Great teams are built on so much more than just a few can't-miss stars. They have to be. Even a GM who hits on his first, second, and third-round picks in three straight seasons—something that has never happened and will never happen—is still less than halfway to a completed roster. And while so many of these teams crossing their fingers in the lottery hold out on taking any major swings in free agency or the trade market, prioritizing future flexibility over incremental improvement, these are steps in the process that can't be skipped. The Panthers didn't get here overnight. Even Tampa Bay, maybe the best-drafted group of all-time, needed guys like Blake Coleman and Kevin Shattenkirk to help them over the hump.

The star rental, the needs-a-change-of-scenery guy, the cap casualty, and the experienced scrapper: These are the four horsemen of any Cup contender, and you don't get them by calling their names in June. Unlike Shane Wright, Logan Cooley, and the other kids expected to go to lottery teams this summer, these players will for now be completely off the radars of Devils fans, Red Wings fans, Flyers fans, and everyone else following a rebuild. They aren't the ones whose jerseys go on display in the team store before they even debut in the NHL, or whose every play gets put on Twitter for analysis of whether or not they're developing properly.

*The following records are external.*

import Mathlib

/-!
# Route `FilamentSkeletonRss` · child crux `TangentSkeletonNearStraightL` (stmt-NavierStokesRegularity-23320) · registered line
# `child_tangent_analytic_strip_L` (b0b56c52900dd90a), stub `stub_stripPropagation` — brick: THE COMPLEXIFIED CHORD FOR A COMPLEX DISPLACEMENT

Companion of `Theorems.StadiumChord` (p817084/p817277, real displacement `s`).  The Cauchy-rectangle step of the contour shift (R7 of the STUB-PLAN memo
attached to 23320: local independence of the deformed source contour, vertical connectors) evaluates the squared chord
`Q(z, ζ) = Σᵢ (Fᵢ(ζ) − Fᵢ(z))²` for a COMPLEX displacement `s = ζ − z` whose segment lies in the stadium.  With unit speed continued bilinearly
(`Σᵢ (F′)ᵢ² ≡ 1`) and `‖F′ − t̄‖ ≤ η` along the segment for some fixed `t̄ ∈ ℂ³`:
* `chord_sq_sub_sq_norm_le_complex` — `‖Q − s²‖ ≤ 6η²‖s‖²`;
* `chord_sq_re_ge_complex` — `Re Q ≥ Re(s²) − 6η²‖s‖² = (Re s)² − (Im s)² − 6η²‖s‖²`: positive on the vertical connectors `|Re s| = R > |Im s|`
  as soon as `R² − (Im s)² > 6η²(R² + (Im s)²)`.
HONEST FRAMING: a brick for a plan about a HYPOTHETICAL filament skeleton on the NEGATIVE side of a MODEL route; the stub `stub_stripPropagation` is
NOT closed; nothing here bears on Navier–Stokes regularity or blow-up.  `--supports stmt-NavierStokesRegularity-23320`.
-/

set_option linter.dupNamespace false

noncomputable section

namespace Summit.NavierStokesRegularity.NavierStokesRegularity.Theorems.StadiumChordComplex

open Set Filter Topology
open scoped BigOperators

/-- **The complexified chord for a complex displacement.**  `F : ℂ → ℂ³` complex-differentiable on an open `U` with `Σᵢ (F′(w))ᵢ² = 1` on `U`;
if the segment `{z + r·s : r ∈ [0,1]}` lies in `U` and `‖F′(z + r·s) − t̄‖ ≤ η` along it for a fixed `t̄ : ℂ³`, then
`‖Σᵢ (Fᵢ(z+s) − Fᵢ(z))² − s²‖ ≤ 6η²‖s‖²`. [folklore] -/
theorem chord_sq_sub_sq_norm_le_complex {U : Set ℂ} (hU : IsOpen U) {F : ℂ → (Fin 3 → ℂ)} (hF : DifferentiableOn ℂ F U)
    (hunit : ∀ w ∈ U, ∑ i, (deriv F w i) ^ 2 = 1) {z s : ℂ} {η : ℝ} (tbar : Fin 3 → ℂ)
    (hseg : ∀ r ∈ Set.Icc (0:ℝ) 1, z + (r : ℂ) * s ∈ U)
    (hη : ∀ r ∈ Set.Icc (0:ℝ) 1, ‖deriv F (z + (r : ℂ) * s) - tbar‖ ≤ η) :
    ‖(∑ i, (F (z + s) i - F z i) ^ 2) - s ^ 2‖ ≤ 6 * η ^ 2 * ‖s‖ ^ 2 := by
  have hIcc : Set.uIcc (0:ℝ) 1 = Set.Icc 0 1 := uIcc_of_le zero_le_one
  set a : ℝ → (Fin 3 → ℂ) := fun r => deriv F (z + (r : ℂ) * s) with ha
  set d : ℝ → (Fin 3 → ℂ) := fun r => a r - tbar with hd
  -- continuity along the segment
  have hdcont : ContinuousOn (deriv F) U := ((hF.analyticOnNhd hU).deriv).continuousOn
  have hpath_cont : Continuous fun r : ℝ => z + (r : ℂ) * s :=
    continuous_const.add (Complex.continuous_ofReal.mul continuous_const)
  have ha_cont : ContinuousOn a (uIcc 0 1) := by
    rw [hIcc]; exact hdcont.comp hpath_cont.continuousOn fun r hr => hseg r hr
  have hai_cont : ∀ i, ContinuousOn (fun r => a r i) (uIcc 0 1) := fun i =>
    (continuous_apply i).comp_continuousOn ha_cont
  have hdi_cont : ∀ i, ContinuousOn (fun r => d r i) (uIcc 0 1) := fun i =>
    (hai_cont i).sub continuousOn_const
  -- derivative of the path `r ↦ F(z + r s)` is `s • a r`
  have hderiv : ∀ r ∈ uIcc (0:ℝ) 1, HasDerivAt (fun r : ℝ => F (z + (r : ℂ) * s)) (s • a r) r := by
    intro r hr
    rw [hIcc] at hr
    have hFd : HasDerivAt F (deriv F (z + (r : ℂ) * s)) (z + (r : ℂ) * s) :=
      (hF.differentiableAt (hU.mem_nhds (hseg r hr))).hasDerivAt
    have hp : HasDerivAt (fun r : ℝ => z + (r : ℂ) * s) s r := by
      have h1 := (((hasDerivAt_id r).ofReal_comp).mul_const s).const_add z
      simpa using h1
    exact hFd.scomp r hp
  have hFTC : ∀ i, F (z + s) i - F z i = s * ∫ r in (0:ℝ)..1, a r i := by
    intro i
    have hci : ∀ r ∈ uIcc (0:ℝ) 1, HasDerivAt (fun r : ℝ => F (z + (r : ℂ) * s) i) (s * a r i) r := by
      intro r hr
      have h := (hasDerivAt_pi.1 (hderiv r hr)) i
      simpa [Pi.smul_apply, smul_eq_mul] using h
    have hint : IntervalIntegrable (fun r => s * a r i) MeasureTheory.volume 0 1 :=
      ((hai_cont i).intervalIntegrable).const_mul s
    have h := intervalIntegral.integral_eq_sub_of_hasDerivAt hci hint
    rw [intervalIntegral.integral_const_mul] at h
    rw [h]; simp
  -- `Wᵢ = t̄ᵢ + Dᵢ`
  set D : Fin 3 → ℂ := fun i => ∫ r in (0:ℝ)..1, d r i with hD
  have hW : ∀ i, ∫ r in (0:ℝ)..1, a r i = tbar i + D i := by
    intro i
    have h1 : (fun r => a r i) = fun r => tbar i + d r i := by
      funext r; simp [hd]
    rw [h1, intervalIntegral.integral_add intervalIntegrable_const ((hdi_cont i).intervalIntegrable),
      intervalIntegral.integral_const]
    simp [hD]
  -- unit speed along the segment
  have hpt : ∀ r ∈ uIcc (0:ℝ) 1, ∑ i, tbar i * d r i = (1/2 : ℂ) - (1/2 : ℂ) * ∑ i, (tbar i) ^ 2 - (1/2 : ℂ) * ∑ i, (d r i) ^ 2 := by
    intro r hr
    rw [hIcc] at hr
    have h1 : ∑ i, (a r i) ^ 2 = 1 := hunit _ (hseg r hr)
    have h2 : ∀ i, a r i = tbar i + d r i := fun i => by simp [hd]
    simp only [Fin.sum_univ_three] at h1 ⊢
    rw [h2 0, h2 1, h2 2] at h1
    linear_combination (1/2 : ℂ) * h1
  have hcross : ∑ i, tbar i * D i =
      ((1/2 : ℂ) - (1/2 : ℂ) * ∑ i, (tbar i) ^ 2) - (1/2 : ℂ) * ∫ r in (0:ℝ)..1, ∑ i, (d r i) ^ 2 := by
    have hSint : IntervalIntegrable (fun r => ∑ i, (d r i) ^ 2) MeasureTheory.volume 0 1 :=
      (ContinuousOn.intervalIntegrable (continuousOn_finsetSum _ fun i _ => (hdi_cont i).pow 2))
    have h1 : ∑ i, tbar i * D i = ∫ r in (0:ℝ)..1, ∑ i, tbar i * d r i := by
      rw [intervalIntegral.integral_finsetSum fun i _ => ((hdi_cont i).intervalIntegrable.const_mul (tbar i))]
      refine Finset.sum_congr rfl fun i _ => ?_
      simp only [hD]
      exact (intervalIntegral.integral_const_mul (tbar i) _).symm
    have h2 : ∫ r in (0:ℝ)..1, ∑ i, tbar i * d r i =
        ∫ r in (0:ℝ)..1, (((1/2 : ℂ) - (1/2 : ℂ) * ∑ i, (tbar i) ^ 2) - (1/2 : ℂ) * ∑ i, (d r i) ^ 2) :=
      intervalIntegral.integral_congr fun r hr => hpt r hr
    rw [h1, h2, intervalIntegral.integral_sub intervalIntegrable_const (hSint.const_mul _),
      intervalIntegral.integral_const, intervalIntegral.integral_const_mul]
    simp
  -- `Σ Wᵢ² − 1 = −∫ Σ dᵢ² + Σ Dᵢ²` and `Q − s² = s²·(Σ Wᵢ² − 1)`
  have hsum : (∑ i, (F (z + s) i - F z i) ^ 2) - s ^ 2 =
      s ^ 2 * (-(∫ r in (0:ℝ)..1, ∑ i, (d r i) ^ 2) + ∑ i, (D i) ^ 2) := by
    have hVi : ∀ i, F (z + s) i - F z i = s * (tbar i + D i) := fun i => by rw [hFTC i, hW i]
    simp only [Fin.sum_univ_three] at hcross ⊢
    rw [hVi 0, hVi 1, hVi 2]
    linear_combination 2 * s ^ 2 * hcross
  -- bounds
  have hdn : ∀ r ∈ uIcc (0:ℝ) 1, ∀ i, ‖d r i‖ ≤ η := fun r hr i =>
    (norm_le_pi_norm (d r) i).trans (by rw [hIcc] at hr; simpa [hd, ha] using hη r hr)
  have hI : ‖∫ r in (0:ℝ)..1, ∑ i, (d r i) ^ 2‖ ≤ 3 * η ^ 2 := by
    have hb : ∀ r ∈ Set.uIoc (0:ℝ) 1, ‖∑ i, (d r i) ^ 2‖ ≤ 3 * η ^ 2 := by
      intro r hr
      have hr' : r ∈ uIcc (0:ℝ) 1 := uIoc_subset_uIcc hr
      calc ‖∑ i, (d r i) ^ 2‖ ≤ ∑ i, ‖(d r i) ^ 2‖ := norm_sum_le _ _
        _ ≤ ∑ _i : Fin 3, η ^ 2 := Finset.sum_le_sum fun i _ => by
            rw [norm_pow]; exact pow_le_pow_left₀ (norm_nonneg _) (hdn r hr' i) 2
        _ = 3 * η ^ 2 := by simp
    have h := intervalIntegral.norm_integral_le_of_norm_le_const hb
    simpa using h
  have hDi : ∀ i, ‖D i‖ ≤ η := by
    intro i
    have hb : ∀ r ∈ Set.uIoc (0:ℝ) 1, ‖d r i‖ ≤ η := fun r hr => hdn r (uIoc_subset_uIcc hr) i
    have h := intervalIntegral.norm_integral_le_of_norm_le_const hb
    simpa [hD] using h
  have h1 : ‖-(∫ r in (0:ℝ)..1, ∑ i, (d r i) ^ 2) + ∑ i, (D i) ^ 2‖ ≤ 6 * η ^ 2 := by
    have h2 : ‖∑ i, (D i) ^ 2‖ ≤ ∑ _i : Fin 3, η ^ 2 :=
      (norm_sum_le _ _).trans (Finset.sum_le_sum fun i _ => by
        rw [norm_pow]; exact pow_le_pow_left₀ (norm_nonneg _) (hDi i) 2)
    have h3 : ∑ _i : Fin 3, η ^ 2 = 3 * η ^ 2 := by simp
    calc ‖-(∫ r in (0:ℝ)..1, ∑ i, (d r i) ^ 2) + ∑ i, (D i) ^ 2‖
        ≤ ‖-(∫ r in (0:ℝ)..1, ∑ i, (d r i) ^ 2)‖ + ‖∑ i, (D i) ^ 2‖ := norm_add_le _ _
      _ ≤ 3 * η ^ 2 + 3 * η ^ 2 := by rw [norm_neg]; exact add_le_add hI (h3 ▸ h2)
      _ = 6 * η ^ 2 := by ring
  rw [hsum, norm_mul, norm_pow]
  calc ‖s‖ ^ 2 * ‖-(∫ r in (0:ℝ)..1, ∑ i, (d r i) ^ 2) + ∑ i, (D i) ^ 2‖ ≤ ‖s‖ ^ 2 * (6 * η ^ 2) :=
        mul_le_mul_of_nonneg_left h1 (by positivity)
    _ = 6 * η ^ 2 * ‖s‖ ^ 2 := by ring

/-- **Real part of the complexified chord for a complex displacement.**  Under the hypotheses of `chord_sq_sub_sq_norm_le_complex`:
`(Re s)² − (Im s)² − 6η²‖s‖² ≤ Re Σᵢ (Fᵢ(z+s) − Fᵢ(z))²`. [folklore] -/
theorem chord_sq_re_ge_complex {U : Set ℂ} (hU : IsOpen U) {F : ℂ → (Fin 3 → ℂ)} (hF : DifferentiableOn ℂ F U)
    (hunit : ∀ w ∈ U, ∑ i, (deriv F w i) ^ 2 = 1) {z s : ℂ} {η : ℝ} (tbar : Fin 3 → ℂ)
    (hseg : ∀ r ∈ Set.Icc (0:ℝ) 1, z + (r : ℂ) * s ∈ U)
    (hη : ∀ r ∈ Set.Icc (0:ℝ) 1, ‖deriv F (z + (r : ℂ) * s) - tbar‖ ≤ η) :
    s.re ^ 2 - s.im ^ 2 - 6 * η ^ 2 * ‖s‖ ^ 2 ≤ (∑ i, (F (z + s) i - F z i) ^ 2).re := by
  have h := chord_sq_sub_sq_norm_le_complex hU hF hunit tbar hseg hη
  set Q : ℂ := ∑ i, (F (z + s) i - F z i) ^ 2 with hQ
  have hre : Q.re = (s.re ^ 2 - s.im ^ 2) + (Q - s ^ 2).re := by
    simp [Complex.sub_re, sq, Complex.mul_re]
  have hlow : -(6 * η ^ 2 * ‖s‖ ^ 2) ≤ (Q - s ^ 2).re := by
    have h1 := Complex.abs_re_le_norm (Q - s ^ 2)
    have h2 := neg_abs_le (Q - s ^ 2).re
    linarith
  rw [hre]
  linarith

end Summit.NavierStokesRegularity.NavierStokesRegularity.Theorems.StadiumChordComplex

end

They don't show up yet on projected future lineups for when the team is good again. But they're out there somewhere, right now, and bad teams who want to become relevant and good teams who want to become champions are going to need them. A franchise can tank its way to a playoff appearance. But as the Panthers—and, sure, the Oilers—know well, without the right pieces around those lottery winnings, elimination still looms.